- Atari 2600 cartridge
- Developer(s): Bally Midway
- Publisher(s): Bally Midway (arcade) CBS Electronics Commodore
- Programmer(s): Atari 2600 Bob Curtiss Commodore 64 Judy Braddick
- Platform(s): Arcade, Atari 2600, Commodore 64
- Release: 1981: Arcade 1983: Atari 2600, C64
- Genre(s): Action
- Mode(s): Single-player, multiplayer

= Solar Fox =

1981 video game

Solar Fox is an arcade game released in 1981 by Bally Midway. It was ported to the Atari 2600 console and was also released as a Commodore-published cartridge for the Commodore 64 computer in 1983.

==Gameplay==

Arcade screenshot

The player's task is to pilot a starship through a series of squared solar cell matrixes inside a rack. While capturing the cells the player must dodge waves of fireballs that are being thrown by Sentinels. These Sentinels move continuously along the perimeter of each cell formation. When an entire field of squares is completed (by flying through each square), the game advances to the next rack. The faster a matrix is cleared, the more points are received.

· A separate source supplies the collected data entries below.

import Mathlib
import HarnessLib
import Summits.HubbardSuperconductivity.HubbardSuperconductivity.Theorems.KLProgrammeKLRegimeEngineLadderLocalisation

/-!
# Route `KLProgramme` — crux K3, ENGINE child `KLRegimeEngineV11` (stmt-HubbardSuperconductivity-19823): the EXACT one-slice ladder as
# `𝒞_{n−1}·N_z` with the TRUE aggregated weights (the bridge under the Δ21 repairs), and the signed-mass bookkeeping
# `Σz⁻ ≤ Σ|z − z₀|`, `(Σ‖w‖) − Re Σw ≤ 2·Σ‖w − w₀‖`

Cell gate-hubbard-kl, seat hubbard-kl-k3c1-p1 (g2); sequel to p463012 `…EngineLadderLocalisation`.  CANDIDATE Δ21 (p1 g6 STATUS 19:39:51Z, this
seat 20:0xZ, HOME/hubbard-kl-k3c1-p1/DELTA21-PHI.md): the true slice pair weights at an edge-zone pair-class momentum have an n-INDEPENDENT
negative-mass fraction (φ ≈ 0.2), so the `w ≥ 0` model of (E2-v7) costs `O(U²·φ)` per edge scale through `klpli_*`'s transfer term — not inside the
decaying budget at deep scales.  Both repairs on the table read the SAME two facts from this file:
* (R-w / R-w′: complex model weights, `w := z`) **`klell_localised_ladder_rightInverse`** — as `klell_localised_ladder`, but returning the RIGHT
  INVERSE: `∃ N, (1 + diag z·C)·N = 1 = N·(1 + diag z·C)` for the aggregated `z_s = Σ_b z′_(s,b)`, with `|T_K(x,y) − (C·N)(x.1,y.1)| ≤` the four-term
  localisation bound and the entry bounds `|(C N)(s,t)| ≤ (3/2)m`, `|(C N − C)(s,t)| ≤ (3/2)m·(m·Σ_s|z_s|)` — so a clause quantifying over complex `w`
  with `Σ‖w‖ ≤ bhi` is met by the exact ladder with ZERO transfer cost (remainder = non-ladder + localisation only);
* (net-mass and negative-mass clauses, either repair) `klpli_negPart_sum_le_sum_abs_sub` (real `z`, reference `z₀ ≥ 0`: `Σ_s max(−z_s) 0 ≤ Σ_s |z_s − z₀_s|`)
  and `klpli_norm_sum_sub_re_sum_le` (complex `w`, reference `w₀` real `≥ 0`: `(Σ‖w‖) − Re(Σ w) ≤ 2·Σ‖w − w₀‖`) — the signed mass of the slice weights at
  total momentum `Q` is controlled by their `Q`-LIPSCHITZ distance to the `Q = 0` weights `β⁻¹Σ_ν|ĝ_n|² ≥ 0` (a propagator-level estimate), no sign
  analysis of Matsubara sums needed.
Pure algebra / order bookkeeping; nothing about the model is asserted.  0 kit.
-/

noncomputable section

namespace Summit.HubbardSuperconductivity.HubbardSuperconductivity.Theorems.KLRegimeSplit

set_option linter.dupNamespace false -- summit = problem name (single-conjunct summit), D-0017

open Finset Matrix Literature.MathematicalPhysics.QuantumLattice Literature.Probability.LatticeModels
open Summit.HubbardSuperconductivity.HubbardSuperconductivity.Theorems.KLProgrammeCooperResummation

/-! ## §1 The exact aggregated ladder with its right inverse -/

section Compose

variable {S F : Type*} [Fintype S] [DecidableEq S] [Nonempty S] [Fintype F] [DecidableEq F] [Nonempty F]

/-- **The localised ladder, right-inverse form.**  `C` on `S` with `|C| ≤ m`; `K` on `S × F` with `|K| ≤ m′`; weights `z′` on `S × F` with
`m·Σ|z′| ≤ 1/3`, `m′·Σ|z′| ≤ 1/3`; `T_K` the `K`-ladder sum.  With the AGGREGATED weights `z_s = Σ_b z′_(s,b)` there is a two-sided inverse `N` of
`1 + diag z·C` with `|(C N)(s,t)| ≤ (3/2)m`, `|(C N − C)(s,t)| ≤ (3/2)m·(m·Σ_s|z_s|)`, and for all `x y : S × F` the four-term localisation bound on
`|T_K(x,y) − (C N)(x.1,y.1)|` (entries `E(x,y) = K(x,y) − C(x.1,y.1)`). -/
theorem klell_localised_ladder_rightInverse (C : Matrix S S ℂ) (K : Matrix (S × F) (S × F) ℂ) (z' : S × F → ℂ) {m m' : ℝ}
    (hm : 0 ≤ m) (hm' : 0 ≤ m') (hC : ∀ s t, ‖C s t‖ ≤ m) (hK : ∀ x y, ‖K x y‖ ≤ m')
    (hzC : m * ∑ x, ‖z' x‖ ≤ 1 / 3) (hzK : m' * ∑ x, ‖z' x‖ ≤ 1 / 3)
    (TK : Matrix (S × F) (S × F) ℂ) (hTK : HasSum (fun j : ℕ => K * (-(Matrix.diagonal z' * K)) ^ j) TK) :
    ∃ N : Matrix S S ℂ,
      (1 + Matrix.diagonal (fun s => ∑ b, z' (s, b)) * C) * N = 1 ∧ N * (1 + Matrix.diagonal (fun s => ∑ b, z' (s, b)) * C) = 1 ∧
      (∀ s t, ‖(C * N) s t‖ ≤ 3 / 2 * m) ∧
      (∀ s t, ‖(C * N - C) s t‖ ≤ 3 / 2 * m * (m * ∑ s, ‖∑ b, z' (s, b)‖)) ∧
      ∀ x y : S × F,
        ‖TK x y - (C * N) x.1 y.1‖ ≤ ‖K x y - C x.1 y.1‖ +
          3 / 2 * m * ∑ b, ‖K x b - C x.1 b.1‖ * ‖z' b‖ +
          3 / 2 * m' * ∑ a, ‖z' a‖ * ‖K a y - C a.1 y.1‖ +
          9 / 4 * m' * m * ∑ a, ∑ b, ‖z' a‖ * ‖K a b - C a.1 b.1‖ * ‖z' b‖ := by
  set z : S → ℂ := fun s => ∑ b, z' (s, b) with hz_def
  have hzS : m * ∑ s, ‖z s‖ ≤ 1 / 3 :=
    (mul_le_mul_of_nonneg_left (klell_sum_norm_aggregate_le z') hm).trans hzC
  obtain ⟨N, -, hN1, hN2, -, -, -, -, -, hCN, hCNC, -⟩ := klcrs_single_slice z hm C hC hzS
  have hT := (klcrs_single_slice_ladder_hasSum z hm C hC hzS N hN1).2
  obtain ⟨T, hT', hbd⟩ := klell_localised_ladder C K z' hm hm' hC hK hzC hzK TK hTK
  have hTT : T = C * N := hT'.unique hT
  refine ⟨N, hN1, hN2, hCN, hCNC, fun x y => ?_⟩
  have h := hbd x y
  rw [hTT] at h
  exact h

end Compose

/-! ## §2 Signed-mass bookkeeping against a nonnegative reference -/

section Mass

variable {S : Type*} [Fintype S]

/-- **Negative mass against a nonnegative reference.**  For real weights `z` and a reference `z₀ ≥ 0` (the `Q = 0` slice weights):
`Σ_s max(−z_s) 0 ≤ Σ_s |z_s − z₀_s|`. -/
theorem klpli_negPart_sum_le_sum_abs_sub (z z₀ : S → ℝ) (hz₀ : ∀ s, 0 ≤ z₀ s) :
    ∑ s, max (-z s) 0 ≤ ∑ s, |z s - z₀ s| := by
  refine sum_le_sum fun s _ => max_le ?_ (abs_nonneg _)
  have h1 : z₀ s - z s ≤ |z s - z₀ s| := by rw [abs_sub_comm]; exact le_abs_self _
  linarith [hz₀ s]

/-- **Non-positive mass of complex weights against a nonnegative real reference.**  For `w : S → ℂ` and `w₀ : S → ℝ` with `w₀ ≥ 0`:
`(Σ_s ‖w_s‖) − Re(Σ_s w_s) ≤ 2·Σ_s ‖w_s − w₀_s‖` (so `Re Σ w ≥ −(2Σ‖w − w₀‖ − Σ‖w‖)` and in particular `Re Σ w ≥ Σ‖w‖ − 2Σ‖w − w₀‖`). -/
theorem klpli_norm_sum_sub_re_sum_le (w : S → ℂ) (w₀ : S → ℝ) (hw₀ : ∀ s, 0 ≤ w₀ s) :
    (∑ s, ‖w s‖) - (∑ s, w s).re ≤ 2 * ∑ s, ‖w s - (w₀ s : ℂ)‖ := by
  rw [Complex.re_sum, two_mul, ← sub_nonneg]
  have key : ∀ s, ‖w s‖ - (w s).re ≤ ‖w s - (w₀ s : ℂ)‖ + ‖w s - (w₀ s : ℂ)‖ := by
    intro s
    have h1 : ‖w s‖ ≤ ‖(w₀ s : ℂ)‖ + ‖w s - (w₀ s : ℂ)‖ := by
      calc ‖w s‖ = ‖(w₀ s : ℂ) + (w s - (w₀ s : ℂ))‖ := by rw [add_sub_cancel]
        _ ≤ ‖(w₀ s : ℂ)‖ + ‖w s - (w₀ s : ℂ)‖ := norm_add_le _ _
    have h2 : (w₀ s : ℝ) - (w s).re ≤ ‖w s - (w₀ s : ℂ)‖ := by
      calc (w₀ s : ℝ) - (w s).re = ((w₀ s : ℂ) - w s).re := by simp
        _ ≤ ‖(w₀ s : ℂ) - w s‖ := Complex.re_le_norm _
        _ = ‖w s - (w₀ s : ℂ)‖ := norm_sub_rev _ _
    have h3 : ‖(w₀ s : ℂ)‖ = w₀ s := by rw [Complex.norm_real, Real.norm_eq_abs, abs_of_nonneg (hw₀ s)]
    linarith
  have := sum_le_sum fun s (_ : s ∈ (univ : Finset S)) => key s
  rw [sum_sub_distrib, sum_add_distrib] at this
  linarith

/-- **Net mass lower bound.**  Same data: `Re(Σ w) ≥ (Σ‖w₀‖)·1 − Σ‖w − w₀‖`, stated as `(Σ_s w₀_s) − Σ_s ‖w_s − w₀_s‖ ≤ Re(Σ_s w_s)`. -/
theorem klpli_re_sum_ge_reference_sub (w : S → ℂ) (w₀ : S → ℝ) :
    (∑ s, w₀ s) - ∑ s, ‖w s - (w₀ s : ℂ)‖ ≤ (∑ s, w s).re := by
  rw [Complex.re_sum, ← sub_nonneg]
  have key : ∀ s, w₀ s - ‖w s - (w₀ s : ℂ)‖ ≤ (w s).re := by
    intro s
    have h2 : (w₀ s : ℝ) - (w s).re ≤ ‖w s - (w₀ s : ℂ)‖ := by
      calc (w₀ s : ℝ) - (w s).re = ((w₀ s : ℂ) - w s).re := by simp
        _ ≤ ‖(w₀ s : ℂ) - w s‖ := Complex.re_le_norm _
        _ = ‖w s - (w₀ s : ℂ)‖ := norm_sub_rev _ _
    linarith
  have := sum_le_sum fun s (_ : s ∈ (univ : Finset S)) => key s
  rw [sum_sub_distrib] at this
  linarith

end Mass

end Summit.HubbardSuperconductivity.HubbardSuperconductivity.Theorems.KLRegimeSplit

end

There are 26 solar cell matrix shapes. Every fifth matrix is a Challenge rack. During challenge racks there are no fireballs; the goal is to clear the entire field before the time runs out. Completing each Challenge round awards a letter, to form the mystery word Helios.

==Port==
The game would later be released on the Atari 2600 console and was also developed as a Commodore-published cartridge for the Commodore 64 computer in 1983.

An Atari 5200 port program written by Van Tran (of Wabbit fame) was completed but never released.

==Tie-in==
A comic book ad was released in 1983 to support the story of the game.

==Reception==
The reception of the game was probably good as there was an Atari port.